§ **TASK STATEMENT**
For the data below, give again exactly the lines from the one containing "and the image" through the one containing "the card (Hoeffding", both ends included, and no others.

§ **THE DATA**
import Mathlib
import Summits.QuantumFields.QCD.Theses.SpectralDefectExtinction

/-!
# Sketch — crux `WindowExtinction` (stmt-QuantumFields-18063), crux-ideate round 1, ideator 2

First-lemma sketches for two crux idea cards (planner `planner-cruxidea-stmt-QuantumFields-18063-2-0`):

* §A `uv-instanton-floor` — TIGHT⁺ sourced in the ultraviolet: the push lemma (proved) and the single-block
  semiclassical odds floor `BlockOddsFloor` / `UVInstantonFloor` (statements).
* §B `corner-decorrelation-deep-hole` — deep extinction from the annealed second moment of the Wilson hopping
  operator `K_U = 4 − D_W(U,0,1)`: Schur's majorant `#{roots z, |4 − z| ≥ R} ≤ ‖K_Uⁿ‖_F² / R^{2n}` (statement),
  the two-line decay hypothesis `TwoLineDecay` and the deep-band extinction target `DeepBandExtinct` (statements).

Nothing here is a route item; `sorry` marks statements to be proved by a line, not claims.
-/

noncomputable section

namespace Summit.QuantumFields.QCD.Cruxes.WindowExtinction.IdeasR1K2

open scoped BigOperators Topology Classical ENNReal Matrix
open Filter MeasureTheory Matrix
open Literature.MathematicalPhysics.QuantumLattice Literature.MathematicalPhysics.QuantumFieldTheory
  Literature.Probability.LatticeModels
open Summit.QuantumFields.QCD.Theses.SpectralDefectExtinction

/-- The colour group. -/
local notation "SU3" => Matrix.specialUnitaryGroup (Fin 3) ℂ

/-! ## §A  `uv-instanton-floor` -/

/-- **Push lemma** (one insertion, one level).  If `T` raises the integer observable `Q` by exactly one on a set
`G`, and the image of `μ|_G` under `T` is at least `ε` times as heavy as its preimage (`ε • T_*(μ|_G) ≤ μ`), then
for every level `m`: `ε · μ(G ∩ {Q ≥ m}) ≤ μ{Q ≥ m+1}`.  This is the atom of every anti-concentration argument of
the card (Hoeffding projections / Kolmogorov–Rogozin over conditionally independent blocks). -/
theorem push_level {Ω : Type*} [MeasurableSpace Ω] (μ : Measure Ω) (Q : Ω → ℤ) (T : Ω → Ω) (G : Set Ω)
    (ε : ℝ≥0∞) (hQ : Measurable Q) (hT : Measurable T)
    (hQT : ∀ ω ∈ G, Q (T ω) = Q ω + 1) (hpush : ε • Measure.map T (μ.restrict G) ≤ μ) (m : ℤ) :
    ε * μ (G ∩ {ω | m ≤ Q ω}) ≤ μ {ω | m + 1 ≤ Q ω} := by
  have hS : MeasurableSet {ω | m + 1 ≤ Q ω} := hQ (measurableSet_Ici : MeasurableSet (Set.Ici (m + 1)))
  have h1 := hpush {ω | m + 1 ≤ Q ω}
  rw [Measure.smul_apply, Measure.map_apply hT hS, Measure.restrict_apply (hT hS), smul_eq_mul] at h1
  refine le_trans (mul_le_mul_left' (measure_mono ?_) ε) h1  -- (deprecated alias; kept for robustness)
  intro ω hω
  have hωG : ω ∈ G := hω.1
  have hωm : m ≤ Q ω := hω.2
  refine ⟨?_, hωG⟩
  show m + 1 ≤ Q (T ω)
  rw [hQT ω hωG]
  linarith

/-- The phase-quenched density `∏_f |det D_W(U, m_f, 1)|` as an `ℝ≥0∞`-valued weight. -/
def pqDensity (Nf L : ℕ) [NeZero L] (mq : Fin Nf → ℝ) (U : GaugeConfig 4 L SU3) : ℝ≥0∞ :=
  ENNReal.ofReal (∏ f : Fin Nf, ‖fermionDet (wilsonDirac (fundamentalRep (Fin 3)) U (mq f) 1)‖)

/-- The (unnormalised) phase-quenched measure `e^{−βS} ∏_f |det D_W(m_f)| dU` on the torus of side `L`. -/
def pqMeasure (Nf L : ℕ) [NeZero L] (β : ℝ) (mq : Fin Nf → ℝ) : Measure (GaugeConfig 4 L SU3) :=
  (wilsonMeasure (d := 4) (L := L) (fundamentalRep (Fin 3)) β).withDensity (pqDensity Nf L mq)

/-- The Wilson spectral index `n₋(Γ₅ D_W(U,m₀,1)) − 6 L⁴` (the TIGHT⁺ integrand without the absolute value). -/
def wilsonIndex (L : ℕ) [NeZero L] (U : GaugeConfig 4 L SU3) (m₀ : ℝ) : ℤ :=
  ((Multiset.countP (fun z : ℂ => z.re < 0)
      (spinorLift gammaFive * wilsonDirac (fundamentalRep (Fin 3)) U m₀ 1).charpoly.roots : ℕ) : ℤ) -
    6 * (L : ℤ) ^ 4

/-- **Single-block semiclassical odds floor at step `k`** (the NEW input of the card, stated for ONE block of
radius `R k` based at the origin; translation covariance of the phase-quenched measure moves it to any block).
There is a measurable insertion map `T`, modifying only links based in the box `{−R_k..R_k}⁴`, and a good set `G` of
phase-quenched mass `≥ 3/4`, such that (i) the image of `μ₊|_G` under `T` is at least `e^{−K}` times as heavy as its
preimage and (ii) on `G` the Wilson index at the probe mass `m_crit(k) − a_k M/Z_k` goes up by exactly one. -/
def BlockOddsFloor (Nf : ℕ) (reg : QCDRegularisation Nf) (m : Fin Nf → ℝ) (M K : ℝ) (R : ℕ → ℕ) (k : ℕ) : Prop :=
  ∃ (T : GaugeConfig 4 (2 * reg.L k + 1) SU3 → GaugeConfig 4 (2 * reg.L k + 1) SU3)
    (G : Set (GaugeConfig 4 (2 * reg.L k + 1) SU3)),
    Measurable T ∧ MeasurableSet G ∧
    (∀ (U : GaugeConfig 4 (2 * reg.L k + 1) SU3) (x : TorusSite 4 (2 * reg.L k + 1)) (μ : Fin 4),
      (∀ y ∈ box 4 (R k), Torus.proj (2 * reg.L k + 1) y ≠ x) → T U (x, μ) = U (x, μ)) ∧
    4 * pqMeasure Nf (2 * reg.L k + 1) (reg.β k) (fun f => reg.mcrit k + reg.a k * m f / reg.Zm k) Gᶜ ≤
      pqMeasure Nf (2 * reg.L k + 1) (reg.β k) (fun f => reg.mcrit k + reg.a k * m f / reg.Zm k) Set.univ ∧
    ENNReal.ofReal (Real.exp (-K)) •
        Measure.map T ((pqMeasure Nf (2 * reg.L k + 1) (reg.β k)
          (fun f => reg.mcrit k + reg.a k * m f / reg.Zm k)).restrict G) ≤
      pqMeasure Nf (2 * reg.L k + 1) (reg.β k) (fun f => reg.mcrit k + reg.a k * m f / reg.Zm k) ∧
    ∀ U ∈ G, wilsonIndex (2 * reg.L k + 1) (T U) (reg.mcrit k - reg.a k * M / reg.Zm k) =
      wilsonIndex (2 * reg.L k + 1) U (reg.mcrit k - reg.a k * M / reg.Zm k) + 1

/-- **UV instanton floor** (card A's transfer target, the conjunction handed to the landed anti-concentration
machinery): for some entropy constant `K`, a physical instanton size `ρ₀ > 0` and block radii `R_k` with
`a_k R_k → ρ₀` (blocks of FIXED physical size, huge in lattice units), the single-block odds floor holds at every
mass tuple above `M₀` and every probe depth `M > M₀`, eventually in `k`. With `N_k ≍ (a_k(2L_k+1)/ρ₀)⁴` disjoint
translates this yields `E₊|index| ≥ c e^{−K/2} N_k^{1/2} = η (a_k(2L_k+1))²`, i.e. TIGHT⁺. -/
def UVInstantonFloor (Nf : ℕ) (reg : QCDRegularisation Nf) (M₀ : ℝ) : Prop :=
  ∃ (K ρ₀ : ℝ) (R : ℕ → ℕ), 0 < ρ₀ ∧ Tendsto (fun k => reg.a k * R k) atTop (𝓝 ρ₀) ∧
    ∀ m : Fin Nf → ℝ, (∀ f, M₀ < m f) → ∀ M : ℝ, M₀ < M → ∀ᶠ k : ℕ in atTop, BlockOddsFloor Nf reg m M K R k

/-! ## §B  `corner-decorrelation-deep-hole` -/

/-- The Wilson hopping operator `K_U := 4 − D_W(U,0,1)` (so that real eigenvalues `λ` of `D_W(U,0,1)` below `t`
are real eigenvalues `k = 4 − λ > 4 − t` of `K_U`, and `‖K_U‖ ≤ 4`). -/
def hopK {L : ℕ} [NeZero L] (U : GaugeConfig 4 L SU3) :
    Matrix (TorusSite 4 L × Fin 3 × Fin 4) (TorusSite 4 L × Fin 3 × Fin 4) ℂ :=
  (4 : ℂ) • (1 : Matrix _ _ ℂ) - wilsonDirac (fundamentalRep (Fin 3)) U 0 1

/-- Squared Frobenius norm `‖A‖_F² = Σ_{i,j} |A_{ij}|²`, written as an explicit sum. -/
def frobSq {ι : Type*} [Fintype ι] (A : Matrix ι ι ℂ) : ℝ := ∑ i, ∑ j, ‖A i j‖ ^ 2

/-- **First lemma of card B (Schur majorant + Chebyshev), every gauge field.**  For `R > 0` and `n ≥ 1` the
number of characteristic roots `z` of `D_W(U,0,1)` (real OR complex, with multiplicity) with `|4 − z| ≥ R` is at
most `‖K_Uⁿ‖_F² / R^{2n}`: Schur's inequality `Σ_i |λ_i(A)|² ≤ ‖A‖_F²` applied to `A = K_Uⁿ`, whose eigenvalues are
`(4 − z_i)ⁿ`.  In particular the EXTINCT(a) integrand at threshold `t` is bounded by `‖K_Uⁿ‖_F²/(4 − t)^{2n}`. -/
theorem rootsOutsideDisc_le_frobSq_pow {L : ℕ} [NeZero L] (U : GaugeConfig 4 L SU3) {R : ℝ} (hR : 0 < R)
    {n : ℕ} (hn : 1 ≤ n) :
    (Multiset.countP (fun z : ℂ => R ≤ ‖(4 : ℂ) - z‖)
        (wilsonDirac (fundamentalRep (Fin 3)) U 0 1).charpoly.roots : ℝ) ≤
      frobSq (hopK U ^ n) / R ^ (2 * n) := by
  sorry

/-- Corollary shape used by EXTINCT(a): real roots below `t < 4` have `|4 − z| = 4 − Re z > 4 − t`. -/
theorem signDefects_le_frobSq_pow {L : ℕ} [NeZero L] (U : GaugeConfig 4 L SU3) {t : ℝ} (ht : t < 4)
    {n : ℕ} (hn : 1 ≤ n) :
    (Multiset.countP (fun z : ℂ => z.im = 0 ∧ z.re < t)
        (wilsonDirac (fundamentalRep (Fin 3)) U 0 1).charpoly.roots : ℝ) ≤
      frobSq (hopK U ^ n) / (4 - t) ^ (2 * n) := by
  have hR : 0 < 4 - t := by linarith
  refine le_trans ?_ (rootsOutsideDisc_le_frobSq_pow U hR hn)
  have hmono : ((wilsonDirac (fundamentalRep (Fin 3)) U 0 1).charpoly.roots.countP
        (fun z : ℂ => z.im = 0 ∧ z.re < t)) ≤
      ((wilsonDirac (fundamentalRep (Fin 3)) U 0 1).charpoly.roots.countP
        (fun z : ℂ => 4 - t ≤ ‖(4 : ℂ) - z‖)) := by
    rw [Multiset.countP_eq_card_filter, Multiset.countP_eq_card_filter]
    refine Multiset.card_le_card (Multiset.monotone_filter_right _ ?_)
    intro z hz
    have him : ((4 : ℂ) - z).im = 0 := by simp [hz.1]
    have hre : ((4 : ℂ) - z).re = 4 - z.re := by simp
    have hreal : ‖(4 : ℂ) - z‖ = |4 - z.re| := by
      rw [← hre]
      have : (4 : ℂ) - z = (((4 : ℂ) - z).re : ℂ) := Complex.ext (by simp) (by simp [him])
      rw [this, Complex.norm_real, Real.norm_eq_abs, Complex.ofReal_re]
    rw [hreal]
    have : 4 - t ≤ 4 - z.re := by linarith [hz.2]
    exact this.trans (le_abs_self _)
  exact_mod_cast hmono

/-- **Two-line decay** (card B's hardest stub, pure-gauge form): the annealed second moment of `K_Uⁿ` — by Fubini a
spin-dressed sum over Wilson loops made of two quark lines of length `n` — grows at a rate strictly below the free
rate `4`, by `c₁/β`, uniformly in the volume, for path lengths up to `β³` (far below the Lifshitz scale). -/
def TwoLineDecay : Prop :=
  ∃ c₁ C : ℝ, 0 < c₁ ∧ 0 < C ∧ ∀ β : ℝ, 1 ≤ β → ∀ (L : ℕ) [NeZero L], ∀ n : ℕ, 1 ≤ n → (n : ℝ) ≤ β ^ 3 →
    ∫ U, frobSq (hopK U ^ n) ∂(wilsonMeasure (d := 4) (L := L) (fundamentalRep (Fin 3)) β) ≤
      C * (L : ℝ) ^ 4 * (4 - c₁ / β) ^ (2 * n)

/-- Phase-quenched two-line decay along a regularisation (the form EXTINCT consumes): the same bound for the
`∏_f|det|`-weighted mean at `(β_k, m_f(k))`, on every torus at least the scheme's. -/
def TwoLineDecayPQ (Nf : ℕ) (reg : QCDRegularisation Nf) (M₀ c₁ : ℝ) : Prop :=
  ∃ C : ℝ, 0 < C ∧ ∀ m : Fin Nf → ℝ, (∀ f, M₀ < m f) → ∀ᶠ k : ℕ in atTop, ∀ S : ℕ, reg.L k ≤ S →
    ∀ n : ℕ, 1 ≤ n → (n : ℝ) ≤ reg.β k ^ 3 →
      (∫ U, frobSq (hopK U ^ n) *
          ∏ f : Fin Nf, ‖fermionDet (wilsonDirac (fundamentalRep (Fin 3)) U (reg.mcrit k + reg.a k * m f / reg.Zm k) 1)‖
          ∂(wilsonMeasure (d := 4) (L := 2 * S + 1) (fundamentalRep (Fin 3)) (reg.β k))) /
        (∫ U, ∏ f : Fin Nf, ‖fermionDet (wilsonDirac (fundamentalRep (Fin 3)) U (reg.mcrit k + reg.a k * m f / reg.Zm k) 1)‖
          ∂(wilsonMeasure (d := 4) (L := 2 * S + 1) (fundamentalRep (Fin 3)) (reg.β k))) ≤
      C * ((2 * S + 1 : ℝ)) ^ 4 * (4 - c₁ / reg.β k) ^ (2 * n)

/-- **Deep-band extinction** (what card B delivers towards EXTINCT): the phase-quenched expected number of
characteristic roots `z` of `D_W(U,0,1)` — real or complex — with `|4 − z| ≥ 4 − c₁/(2β_k)` (the bottom of the
Wilson hole, up to depth `c₁/(2β_k) = c₁ g₀²/4` from the tip side) is `≤ ε ((2S+1)/(2L_k+1))⁴` on every torus at
least the scheme's, eventually in `k`, under the polynomial volume cap. -/
def DeepBandExtinct (Nf : ℕ) (reg : QCDRegularisation Nf) (M₀ c₁ : ℝ) : Prop :=
  ∀ m : Fin Nf → ℝ, (∀ f, M₀ < m f) → ∀ ε : ℝ, 0 < ε → ∀ᶠ k : ℕ in atTop, ∀ S : ℕ, reg.L k ≤ S →
    (∫ U, (Multiset.countP (fun z : ℂ => 4 - c₁ / (2 * reg.β k) ≤ ‖(4 : ℂ) - z‖)
          (wilsonDirac (fundamentalRep (Fin 3)) U 0 1).charpoly.roots : ℝ) *
        ∏ f : Fin Nf, ‖fermionDet (wilsonDirac (fundamentalRep (Fin 3)) U (reg.mcrit k + reg.a k * m f / reg.Zm k) 1)‖
        ∂(wilsonMeasure (d := 4) (L := 2 * S + 1) (fundamentalRep (Fin 3)) (reg.β k))) /
      (∫ U, ∏ f : Fin Nf, ‖fermionDet (wilsonDirac (fundamentalRep (Fin 3)) U (reg.mcrit k + reg.a k * m f / reg.Zm k) 1)‖
        ∂(wilsonMeasure (d := 4) (L := 2 * S + 1) (fundamentalRep (Fin 3)) (reg.β k))) ≤
      ε * ((2 * S + 1 : ℝ) / (2 * reg.L k + 1)) ^ 4

/-- **Deep extinction from two-line decay** (the composition card B proposes; Chebyshev at path length
`n_k ≍ C' β_k log(1/a_k) ≤ β_k³` plus the polynomial volume cap and asymptotic scaling `β_k ≍ 4b₀ log(1/a_k)`). -/
theorem deepBandExtinct_of_twoLineDecayPQ (Nf : ℕ) (reg : QCDRegularisation Nf) (M₀ c₁ : ℝ) (hc₁ : 0 < c₁)
    (hAS : (reg.scheme 0 0 0).HasAsymptoticScaling)
    (hcap : ∃ p : ℕ, ∀ᶠ k : ℕ in atTop, (reg.L k : ℝ) ≤ (reg.a k)⁻¹ ^ p) :
    TwoLineDecayPQ Nf reg M₀ c₁ → DeepBandExtinct Nf reg M₀ c₁ := by
  sorry

end Summit.QuantumFields.QCD.Cruxes.WindowExtinction.IdeasR1K2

§ **SOLUTION TO THIS TASK**
`G`, and the image of `μ|_G` under `T` is at least `ε` times as heavy as its preimage (`ε • T_*(μ|_G) ≤ μ`), then
for every level `m`: `ε · μ(G ∩ {Q ≥ m}) ≤ μ{Q ≥ m+1}`.  This is the atom of every anti-concentration argument of
the card (Hoeffding projections / Kolmogorov–Rogozin over conditionally independent blocks). -/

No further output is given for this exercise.